| EXERCISE BRIEF |
Below this line is a set of entries; quote exactly the lines from the line that contains "noncomputable section" to the line that contains "(T : CurveModel.NFComplementSystem.GeomTags", both lines included.

────────────────────

import Literature.AnabelianGeometry.AbsoluteAnabelian.AbsTopIII.Thm19DictionaryBridgePoints
import Literature.AnabelianGeometry.AbsoluteAnabelian.AbsTopIII.Thm19KummerTowerBridgeProofs
import Literature.AnabelianGeometry.AbsoluteAnabelian.AbsTopIII.Thm19BaseChangeCoefficients
import Literature.AnabelianGeometry.AbsoluteAnabelian.AbsTopIII.Thm19KummerContainerDirected
import Literature.AnabelianGeometry.AbsoluteAnabelian.AbsTopIII.Thm19CuspidalDegreeZHat
import Literature.AnabelianGeometry.AbsoluteAnabelian.AbsTopIII.Thm19bPresentationsProofs
import Literature.AnabelianGeometry.AbsoluteAnabelian.AbsTopIII.KummerCurveLawsAPI
import HarnessLib

/-!
# [AbsTopIII] Thm. 1.9 (e): the ORDER dictionary of a saturated tagged system, derived from the per-curve
# laws (proof-only; part 2 of the (e)-bridge: `HasOrderAt` versus `ord` at the named place)

Mochizuki, *Topics in Absolute Anabelian Geometry III*, §1, Theorem 1.9 (e), manuscript p. 38, with
Prop. 1.3 (b) p. 30 ("`V_X := {ord_x : K_X^× ↠ ℤ}_{x ∈ X(k)}`") and Prop. 1.6 (iii) p. 35 (lit key
`paper:url-5493eb38cbb7`).

Cell abc-iut, sub-DAG `plan/L4/SUBDAG-AbsTopIII-Thm19.md`, row Thm19.e.r11; the (e)-BRIDGE of
abc-iut-L4-lead RULING #5j (3), part (e2) ORDERS, over the six-layer law tower `PlacedKummerModelV2`.  For a
regular unit `g₀` of a level `V_{j₀}` descending to `a ∈ K_{Z_NF}^×` (`σ_{j₀}(g₀) = a` in `K_{Z_{k̄}}`), the
container-level predicate `HasOrderAt (κ(g₀)) x n` of abc-iut-w5-d213's extracted triple (∃ a level, a cusp
over `x`, a system of cyclotome presentations and a representing class of integral cuspidal degree `n`)
holds IFF `n = ε · ord_v(a)` at the place `v` named by `x`, `ε = degSign` being the orientation sign of
the Kummer-degree law (D).  Ingredients: a level where `x` has become a cusp (cofinality tags, layer VI
fibre law), presentations at every level (abc-iut-L4-t1's `nonempty_cuspSyncPresentation` from the four
Prop. 1.4 named facts), the degree of a Kummer class (law (D), `hasCuspidalDegree_kummer`), the order at the
named place (layer III `ord_nfPlace`); and conversely the TRANSPORT of degrees along transitions (layer V
(D-transport)), whose hypothesis is obtained from equality in the container via the naturality of the
Kummer classes (`kummer_naturality_of_factorization`) and the injectivity of the change of coefficients
along base-change legs (abc-iut-w5-d099), the lifting of cusps (layer VI), and the UNIQUENESS of integral
degrees (abc-iut-L4-t4's `HasCuspidalDegree.unique'`).  All theorems; no definition, no new named fact;
nothing here bears on [IUTchIII] Cor. 3.12.
-/

noncomputable section

open CategoryTheory
open scoped Pointwise

namespace Literature.AnabelianGeometry.AbsoluteAnabelian.AbsTopIII

open Literature.NumberTheory.DiophantineGeometry
open Literature.NumberTheory.DiophantineGeometry.AlgFunctionField

universe u

namespace PlacedKummerModelV2

variable (N : PlacedKummerModelV2.{u}) {Z : N.Curve} {ι : Type u} [Preorder ι]
  (S : CurveModel.NFComplementSystem N.toCurveModel Z ι)
  (T : CurveModel.NFComplementSystem.GeomTags N.toDescentKummerModel S)

/-- `g • (g' • K) = (g g') • K` (private local copy). [cite: MochizukiAbsTopIII2015, Thm 1.9 (a) p.37] -/
private theorem conj_smul_conj_smul' {G : Type*} [Group G] (g g' : G) (K : Subgroup G) :
    MulAut.conj g • MulAut.conj g' • K = MulAut.conj (g * g') • K := by
  rw [← mul_smul, ← map_mul]

/-- `f(g K g⁻¹) = f(g) f(K) f(g)⁻¹` (private local copy). [cite: MochizukiAbsTopIII2015, Thm 1.9 (a) p.37] -/
private theorem map_conj_smul' {G H : Type*} [Group G] [Group H] (f : G →* H) (g : G) (K : Subgroup G) :
    (MulAut.conj g • K).map f = MulAut.conj (f g) • K.map f := by
  rw [Subgroup.pointwise_smul_def, Subgroup.pointwise_smul_def, Subgroup.map_map, Subgroup.map_map]
  congr 1
  ext x
  simp [MulAut.conj_apply, map_mul, map_inv]

/-! ### `LiesOver` along composites of transitions -/

/-- `LiesOver` composes: a subgroup of level `k` lying over `w ∈ V_j` whose decomposition group lies over
`x ∈ V_i` lies over `x` (`trans_trans`). [cite: MochizukiAbsTopIII2015, Thm 1.9 (a) p.37] -/
theorem liesOver_trans {i j k : ι} (hij : i ≤ j) (hjk : j ≤ k) (D : Subgroup (N.ext (S.V k)).arith)
    (w : N.Point (S.V j)) (x : N.Point (S.V i)) (hD : N.LiesOver S hjk D w)
    (hw : N.LiesOver S hij (N.decomp (S.V j) w) x) : N.LiesOver S (hij.trans hjk) D x := by
  obtain ⟨g, hg⟩ := hD
  obtain ⟨g', hg'⟩ := hw
  refine ⟨(S.trans hij).arith.toMonoidHom g * g', ?_⟩
  rw [S.trans_trans hij hjk, FundamentalExtension.comp_arith]
  change Subgroup.map ((S.trans hij).arith.toMonoidHom.comp (S.trans hjk).arith.toMonoidHom) D ≤ _
  rw [← Subgroup.map_map, ← conj_smul_conj_smul']
  refine le_trans (Subgroup.map_mono hg) ?_
  rw [map_conj_smul']
  exact Subgroup.pointwise_smul_le_pointwise_smul_iff.mpr hg'

/-! ### A level at which a given NF-point has become a cusp -/

/-- **Every NF-point of a level becomes a cusp at some later level, above any prescribed level**: for a
rational NF-point `x ∈ V_i` and a level `j₀` there are a level `j ≥ i, j₀`, a cusp `c` of `V_j` and the
point `y ∈ Z_j` it fills, with `y ↦ x` under `Z_j → Z_i` and `D_c` lying over `x` (cofinality tags
`cofinal`-free: `removed_cofinal`; layer VI fibre law; layer IV `cuspPt_comp_some`).
[cite: MochizukiAbsTopIII2015, Thm 1.9 (d) p.37] -/
theorem exists_cusp_level [IsDirectedOrder ι] {i : ι} (x : N.Point (S.V i)) (hx : N.IsNFPoint (S.V i) x)
    (j₀ : ι) :
    ∃ (j : ι) (hij : i ≤ j) (_ : j₀ ≤ j) (c : (N.cusps (S.V j)).Cusp) (y : N.Point (S.Zb j)),
      N.cuspPt (S.isOpen j) c = some y ∧ N.bcPt (T.hZZ hij) y = N.ptRes (S.isOpen i) x ∧
        N.LiesOver S hij ((N.cusps (S.V j)).Dcusp c) x := by
  obtain ⟨j₁, hij₁, hj₀j₁⟩ := exists_ge_ge i j₀
  obtain ⟨p₁, hp₁⟩ := N.bcPt_surjective (T.hZZ hij₁) (N.ptRes (S.isOpen i) x)
  obtain ⟨w₀, hw₀, hw₀x⟩ :=
    N.exists_pt_bc_open (T.hWV hij₁) (T.hZZ hij₁) (S.isOpen i) (T.hWZ hij₁) x p₁ hp₁
  rcases N.exists_ptRes_or_cuspPt (T.hVW hij₁) w₀ with ⟨w, hw⟩ | ⟨c₁, hc₁⟩
  · -- `x` is still a point `w` of `V_{j₁}`: remove it at a later level
    have himg : N.bcPt (T.hWV hij₁) (N.ptRes (T.hVW hij₁) w) = x := by rw [hw, hw₀x]
    have hwNF : N.IsNFPoint (S.V j₁) w := by
      have h1 : N.IsNFPoint (S.Zb i) (N.ptRes (S.isOpen i) x) :=
        (N.isNFPoint_ptRes (S.isOpen i) (S.isNFCurve i) x).2 hx
      rw [← N.isNFPoint_ptRes (S.isOpen j₁) (S.isNFCurve j₁) w,
        N.isNFPoint_bcPt (T.hZZ hij₁) (N.isNFCurve_of_isCofiniteOpen (S.isOpen i) (S.isNFCurve i)),
        ← N.ptRes_imgPt S T hij₁ w, himg]
      exact h1
    obtain ⟨j, hj₁j, c, w', hc, hw'⟩ := T.removed_cofinal j₁ w hwNF
    refine ⟨j, hij₁.trans hj₁j, hj₀j₁.trans hj₁j, c, N.ptRes (T.hWZ hj₁j) w',
      N.cuspPt_comp_some (T.hVW hj₁j) (T.hWZ hj₁j) (S.isOpen j) c w' hc, ?_, ?_⟩
    · rw [← N.bcPt_comp (T.hZZ hj₁j) (T.hZZ hij₁) (T.hZZ (hij₁.trans hj₁j)),
        ← N.bcPt_ptRes (T.hWV hj₁j) (T.hZZ hj₁j) (S.isOpen j₁) (T.hWZ hj₁j), hw',
        ← N.ptRes_imgPt S T hij₁ w, himg]
    · refine N.liesOver_trans S hij₁ hj₁j _ w x ?_ ?_
      · rw [← hw']
        exact N.liesOver_dcusp_of_cuspPt S T hj₁j c w' hc
      · rw [← himg]
        exact N.liesOver_decomp_imgPt S T hij₁ w
  · -- `x` is already filled by the cusp `c₁` of `V_{j₁}`
    refine ⟨j₁, hij₁, hj₀j₁, c₁, p₁, ?_, hp₁, ?_⟩
    · rw [← hw₀]
      exact N.cuspPt_comp_some (T.hVW hij₁) (T.hWZ hij₁) (S.isOpen j₁) c₁ w₀ hc₁
    · rw [← hw₀x]
      exact N.liesOver_dcusp_of_cuspPt S T hij₁ c₁ w₀ hc₁

/-! ### Cusps lift along transitions -/

/-- **Cusps lift along the transitions of a tagged system**: for `j ≤ k` and a cusp `c` of `V_j` there is a
cusp `c′` of `V_k` over it, in the form required by layer V's (D-transport): `c′` is a cusp of `W_{jk}`
(`cuspPt = none`, layer IV `exists_cuspRes_eq` / `decomp_cuspRes`) lying over `c` along the base-change
leg (layer VI `exists_cusp_above_bc`). [cite: MochizukiAbsTopIII2015, Thm 1.9 (a) p.37] -/
theorem exists_cusp_above {j k : ι} (h : j ≤ k) (c : (N.cusps (S.V j)).Cusp) :
    ∃ (c' : (N.cusps (S.V k)).Cusp) (_ : N.cuspPt (T.hVW h) c' = none) (g : (N.ext (S.V j)).arith),
      ((N.cusps (S.V k)).Dcusp c').map (N.res (T.hVW h) ≫ N.bc (T.hWV h)).arith.toMonoidHom ≤
        MulAut.conj g • (N.cusps (S.V j)).Dcusp c := by
  obtain ⟨cW, g, hcW⟩ := N.exists_cusp_above_bc (T.hWV h) c
  obtain ⟨c', hc', hres⟩ := N.exists_cuspRes_eq (T.hVW h) cW
  refine ⟨c', hc', g, ?_⟩
  rw [FundamentalExtension.comp_arith]
  change Subgroup.map ((N.bc (T.hWV h)).arith.toMonoidHom.comp (N.res (T.hVW h)).arith.toMonoidHom) _ ≤ _
  rw [← Subgroup.map_map, N.decomp_cuspRes (T.hVW h) c' hc', hres]
  exact hcW

/-! ### From equality in the container to the transport hypothesis -/

/-- The commuting square of a tagged transition over the base-change leg of the compactifications:
`(V_k ⊆ W → V_j) ≫ (V_j ⊆ Z_j) = (V_k ⊆ Z_k) ≫ (Z_k → Z_j)`.
[cite: MochizukiAbsTopIII2015, Thm 1.9 (d) p.37] -/
theorem trans_sq {j k : ι} (h : j ≤ k) :
    (N.res (T.hVW h) ≫ N.bc (T.hWV h)) ≫ N.res (S.isOpen j) = N.res (S.isOpen k) ≫ N.bc (T.hZZ h) := by
  rw [Category.assoc, N.bc_res_comm (T.hWV h) (T.hZZ h) (S.isOpen j) (T.hWZ h), ← Category.assoc,
    N.res_comp (T.hVW h) (T.hWZ h) (S.isOpen k)]

/-- **Equality after transition yields the transport relation**: if the class `η′` of level `j` and the
class `κ` of level `k ≥ j` agree in `H¹(Π_{V_k}, M_Z)` after transition / change of coefficients, then
`(M_{Z_k} ⥲ M_{Z_j})_* κ` is the pull-back of `η′` along the transition — the hypothesis of layer V's
(D-transport) (Pull/Push functoriality; injectivity of the change of coefficients along the base-change leg
`Z_j → Z`, abc-iut-w5-d099). [cite: MochizukiAbsTopIII2015, Thm 1.9 (d) p.37] -/
theorem push_eq_pull_of_transition_eq {j k : ι} (h : j ≤ k)
    (η' : cyclotomeModH1 (N.res (S.isOpen j)) ZHatCoeff.{u})
    (κ : cyclotomeModH1 (N.res (S.isOpen k)) ZHatCoeff.{u})
    (hk : S.transition j k h (N.pushToZ S j η') = N.pushToZ S k κ) :
    (cyclotomeModH1Push ZHatCoeff.{u} (N.res (S.isOpen k)) (N.bc (T.hZZ h))).hom κ =
      (cyclotomeModH1Pull ZHatCoeff.{u} (N.res (T.hVW h) ≫ N.bc (T.hWV h)) (N.res (S.isOpen j))
        (N.res (S.isOpen k) ≫ N.bc (T.hZZ h)) (N.trans_sq S T h)).hom η' := by
  -- generalize the leg `Z_k → Z` and the transition to variables and substitute their factorizations
  have key : ∀ (bk : N.ext (S.Zb k) ⟶ N.ext Z) (hbk : bk = N.bc (T.hZZ h) ≫ S.bc j)
      (t : N.ext (S.V k) ⟶ N.ext (S.V j)) (ht : t = N.res (T.hVW h) ≫ N.bc (T.hWV h))
      (htc : t ≫ (N.res (S.isOpen j) ≫ S.bc j) = N.res (S.isOpen k) ≫ bk),
      (cyclotomeModH1Pull ZHatCoeff.{u} t (N.res (S.isOpen j) ≫ S.bc j) (N.res (S.isOpen k) ≫ bk)
          htc).hom ((cyclotomeModH1Push ZHatCoeff.{u} (N.res (S.isOpen j)) (S.bc j)).hom η') =
        (cyclotomeModH1Push ZHatCoeff.{u} (N.res (S.isOpen k)) bk).hom κ →
      (cyclotomeModH1Push ZHatCoeff.{u} (N.res (S.isOpen k)) (N.bc (T.hZZ h))).hom κ =
        (cyclotomeModH1Pull ZHatCoeff.{u} (N.res (T.hVW h) ≫ N.bc (T.hWV h)) (N.res (S.isOpen j))
          (N.res (S.isOpen k) ≫ N.bc (T.hZZ h)) (N.trans_sq S T h)).hom η' := by
    intro bk hbk t ht htc hyp
    subst hbk
    subst ht
    have sq := N.trans_sq S T h
    -- decompose the push along `bc hZZ ≫ bc j`
    have e1 := congrArg (fun φ => φ.hom κ)
      (cyclotomeModH1Push_comp ZHatCoeff.{u} (N.res (S.isOpen k)) (N.bc (T.hZZ h)) (S.bc j))
    -- commute the pull-back along the transition past the push along `bc j`
    have htc' : (N.res (T.hVW h) ≫ N.bc (T.hWV h)) ≫ (N.res (S.isOpen j) ≫ S.bc j) =
        (N.res (S.isOpen k) ≫ N.bc (T.hZZ h)) ≫ S.bc j := by
      rw [← Category.assoc, sq]
    have e2 := congrArg (fun φ => φ.hom η')
      (cyclotomeModH1Pull_push_comm ZHatCoeff.{u} (N.res (T.hVW h) ≫ N.bc (T.hWV h))
        (N.res (S.isOpen j)) (N.res (S.isOpen k) ≫ N.bc (T.hZZ h)) sq (S.bc j) htc')
    simp only [TopModuleCat.hom_comp, ContinuousLinearMap.comp_apply] at e1 e2
    apply cyclotomeModH1Push_injective_of_isBaseChange ZHatCoeff.{u}
      (N.res (S.isOpen k) ≫ N.bc (T.hZZ h)) (S.isBaseChange j)
    exact e1.trans (hyp.symm.trans e2.symm)
  refine key (S.bc k) (T.bc_trans h).symm (S.trans h) (T.trans_eq h) (S.trans_comm h) ?_
  exact hk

────────────────────

| EXPECTED OUTPUT |
noncomputable section

open CategoryTheory
open scoped Pointwise

namespace Literature.AnabelianGeometry.AbsoluteAnabelian.AbsTopIII

open Literature.NumberTheory.DiophantineGeometry
open Literature.NumberTheory.DiophantineGeometry.AlgFunctionField

universe u

namespace PlacedKummerModelV2

variable (N : PlacedKummerModelV2.{u}) {Z : N.Curve} {ι : Type u} [Preorder ι]
  (S : CurveModel.NFComplementSystem N.toCurveModel Z ι)
  (T : CurveModel.NFComplementSystem.GeomTags N.toDescentKummerModel S)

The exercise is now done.